Now I got it. Thanks.


----------



## Blackraven (Jan 19, 2006)

Ah I see I see.

So they will check the fuel gauge of your car each time you enter the border checkpoint?


----------



## ChrisZwolle (May 7, 2006)

*Marina Coastal Expressway*

*Marina Coastal Expressway to Open on 29 December 2013*

The Land Transport Authority (LTA) will open the new Marina Coastal Expressway (MCE) from 9am on Sunday, 29 December 2013.

2. The 5km-long MCE, Singapore’s tenth expressway, will connect the Kallang-Paya Lebar Expressway (KPE) and the East Coast Parkway (ECP) in the east to the Ayer Rajah Expressway (AYE) in the west. 3.6km of MCE is built as a tunnel, including a 420m section underneath the sea bed.

3. A five-lane expressway in both directions, MCE will link motorists directly to the heart of the downtown at Marina South through the new connections with Central Boulevard, Marina Boulevard and Maxwell Road.

4. With traffic currently using the ECP now channelled to the MCE, the stretch of the ECP west of Benjamin Sheares Bridge will be converted to a major arterial road. The stretch of the existing ECP after Central Boulevard will be expunged. These changes will free up valuable land space in the city centre currently occupied by the ECP and allow for future development of the downtown at Marina South. This will also enhance the overall quality of the downtown at Marina South as a live-work-play precinct.

5. A new arterial road, Sheares Avenue, will bring traffic from the ECP directly into the CBD and connect with Central Boulevard and Marina Boulevard.

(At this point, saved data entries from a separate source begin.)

/-!
# `FluctuationComparisonRegPrIntLS1aCellMapChartRead` — THE CHART-READ CELL MAP OF ONE UNCUT (0.4) STEP IS `C^∞` AT `0` WITH ONTO DERIVATIVE AT EVERY CONFIGURATION
# WHOSE CELL FAMILIES LIE IN THE `1∕2`-GUARD — BLOCK-TRIANGULAR ON THE CENTRAL BONDS BY LOCALITY, DIAGONAL BLOCKS INJECTIVE BY lit ✓`T4EMLTangentInjective.emlD_tangent_injective`
# (ZERO SMALLNESS), HENCE BIJECTIVE ON THE PRIVATE DIRECTIONS: `range Dψ(0) = ⊤` AND `ker Dψ(0)` IS COMPLEMENTARY TO THE NON-PRIVATE COORDINATE SUBSPACE

Cell `ym3-torus` (HUMAN RULING D-0037: rung R3 = continuum SU(2) Yang–Mills on T³ — NOT d = 4, NOT infinite volume, NOT a mass gap, NOT Clay), WIDTH COPY «width 17»
of ym3-torus-p1, seat `ym3-torus-px17` gen 21; `--kind proof --supports stmt-QuantumFields-20520 --as helper` (count-neutral).  THEOREMS ONLY (no `def`, no `sorry`,
no `instance`, no `notation`, default heartbeats).  FILE (F5a) of the seat's 12:58Z INTENT (S1aᴴ `RunClassMembershipH` conjunct (c) at the ANCHOR heights, local-face road
on the FULL guard): the calculus half of the face; (F5b) feeds it to ✓p823765 `…S1aSubmersionDensityFibreAE` (prescribed fibre coordinate = the non-private bonds).

WHY ∕ HOW.  pub-ymgap's ✓`…N09ChartReadAveragingSmooth` ∕ `…Submersion` read the typed averaging `avgFun` in the bond-wise exponential charts of `SU(N)` and prove `C^∞` at `0`
+ ONTO derivative on the `α ≤ 1∕24` loop window (dag-n07's Neumann-series central response).  Here the map is the CELL MAP of ✓`…S1aCellMapExtendedAverage`
(`U ↦ (c ↦ (if c ∈ s then E (loopHol U c) else 1)·U(c))`, `E` any extended average `= eml` on the `1∕2`-guard), the base configuration `U₀` is ANY field whose
`s`-families lie in the `1∕2`-guard (large fields at `c ∉ s` allowed), and:
 §1 SMOOTHNESS — near `0` the matrix of the `c`-component of `ψ(A) = Λ(cell(Θ^B(A)·U₀)(c)·cell(U₀)(c)⁻¹)` is `log(model(e^{A}·↑U₀)(c)·↑cell(U₀)(c)⋆)` with the MODEL
    `V ↦ (if c ∈ s then avgM V c else axialM V c)` of lit ✓`Node00.AveragingSmooth` (`C^∞` where the `s`-loop matrices are in the polydisc `‖W − 1‖ < 1`): same proof as
    pub-ymgap's `contDiffAt_chartRead_avgFun`, guard `1∕2` in place of `δ_N`, `c ∈ s` in place of `Small`.
 §2 BLOCKS — along the one-bond ray `t ↦ t·X δ_{β(c)}` the `c″`-component (`c″ ≠ c`) is CONSTANTLY `Λ 1 = 0` by LOCALITY (✓`cellMap_update_centralBond_of_ne`), so the
    off-diagonal blocks VANISH with no derivative formula; the `c`-component is `Λ(K(W_t)·K(W₀)⁻¹)`, `W_t = pre·Θ(tX)·U₀(β)·post`, `K = Kmat (offHol U₀ c) (|I|⁻¹)` on the
    window (✓`coe_cellMap_update_centralBond_self_eq_kmat`) — if its derivative vanishes then `emlD(W₀)[(pre X pre⋆)·W₀] = 0` (lit ✓`hasStrictFDerivAt_Kmat`, `D log(1) = id`),
    whence `X = 0` by ✓`emlD_tangent_injective` (weights `|I|⁻¹ ≥ 0` of total `m∕|I| < 1`, ✓`sum_emlWeight_lt_one`; guard `< 1∕2`); for `c ∉ s` the block is `Ad_{pre}`.
 §3 LINEAR ALGEBRA — `Dψ(0)` is injective on the private subspace `ker π` (`π A := A ∘ (non-central inclusion)`), whose dimension is that of the target; so `Dψ(0)(ker π) = ⊤`,
    `range Dψ(0) = ⊤`, and `IsCompl (ker Dψ(0)) (ker π)` (disjoint + dimension count) — the three binders of ✓`exists_continuousOn_density_map_of_submersion_fibreAE`.

CONTENT — THIS FILE = §1 + §2a of three files A ⊂ B ⊂ C (≤ 400 lines each): A `…CellMapChartRead` = §1 smoothness + §2a off-diagonal blocks; B `…CellMapChartReadDiagonal`
= §2b diagonal blocks; C `…CellMapChartReadSubmersion` = §3 linear algebra.  Namespace `Summit.QuantumFields.YangMills.Theorems.FluctuationComparisonRegPrIntLS1aCellMapChartRead`; `SU 2`; `s : Finset (PBond P (j+1))`.
§1 `eventually_window_piExpChart_translate`, `coe_cellMap_apply_eq_model`, `contDiffAt_model`, `coe_relCell_eq`, ★★`contDiffAt_chartRead_cellMap`, `measurable_chartRead_cellMap`.
§2a `chartRead_ray_apply_of_ne` (constancy), ★★`fderiv_chartRead_single_apply_of_ne` (off-diagonal blocks vanish), `chartRead_ray_apply_self`, `fibre_basePoint`, `hasDerivAt_coe_ray`.

HONEST FRAMING.  Chart calculus over pub-ymgap's N09∕N07 files, lit `T4EMLTangentInjective`, `Node00.AveragingSmooth`, `HaarExponentialChart*`; nothing of Bałaban's analysis is
asserted or proved; S1aᴴ (c) at the anchor heights NOT closed by this file ((F4-b) px20 g22, (F5b), (F6) remain); (m), (a), S1aᴴ, the five registered stubs, crux 20520 ∕
19936 ∕ 19200 and `YM3TorusSU2` NOT proved; rung R3 = SU(2) YM₃ on T³ — NOT d = 4, NOT infinite volume, NOT a mass gap, NOT Clay; the Yang–Mills mass gap is NOT proved.
References: [Balaban1987RG1] CMP 109 (1987) (0.4) p. 253; [Helgason2000] Ch. I §1 Thm. 1.14; [EvansGariepy1992] §3.4.
-/

set_option autoImplicit false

Please refer to Annex A for a map of MCE and its key connections.​
full press release: http://app.lta.gov.sg/apps/news/page.aspx?c=2&id=423506b1-f4f6-4631-a50e-c5560cf5d2c1


----------



## phongnv02 (Nov 15, 2013)

I know there are muccchhhh more of SIngapore Highways


----------



## ChrisZwolle (May 7, 2006)

*Marina Coastal Expressway*

The Marina Coastal Expressway opens to traffic today (Dec. 29)


Opening Ceremony of Marina Coastal Expressway (MCE) by Ministry of Transport Singapore, on Flickr


Opening Ceremony of Marina Coastal Expressway (MCE) by Ministry of Transport Singapore, on Flickr


Opening Ceremony of Marina Coastal Expressway (MCE) by Ministry of Transport Singapore, on Flickr


Opening Ceremony of Marina Coastal Expressway (MCE) by Ministry of Transport Singapore, on Flickr


----------



## WingWing (Jun 14, 2013)

I expected a visible view of sea from the tunnel

anyway the tunnel is smooth, the asphalt really good until i cant hear my car tyre noise (zero level) and probably best road in singapore as this road very even and straight unlike in KPE and CTE very uneven.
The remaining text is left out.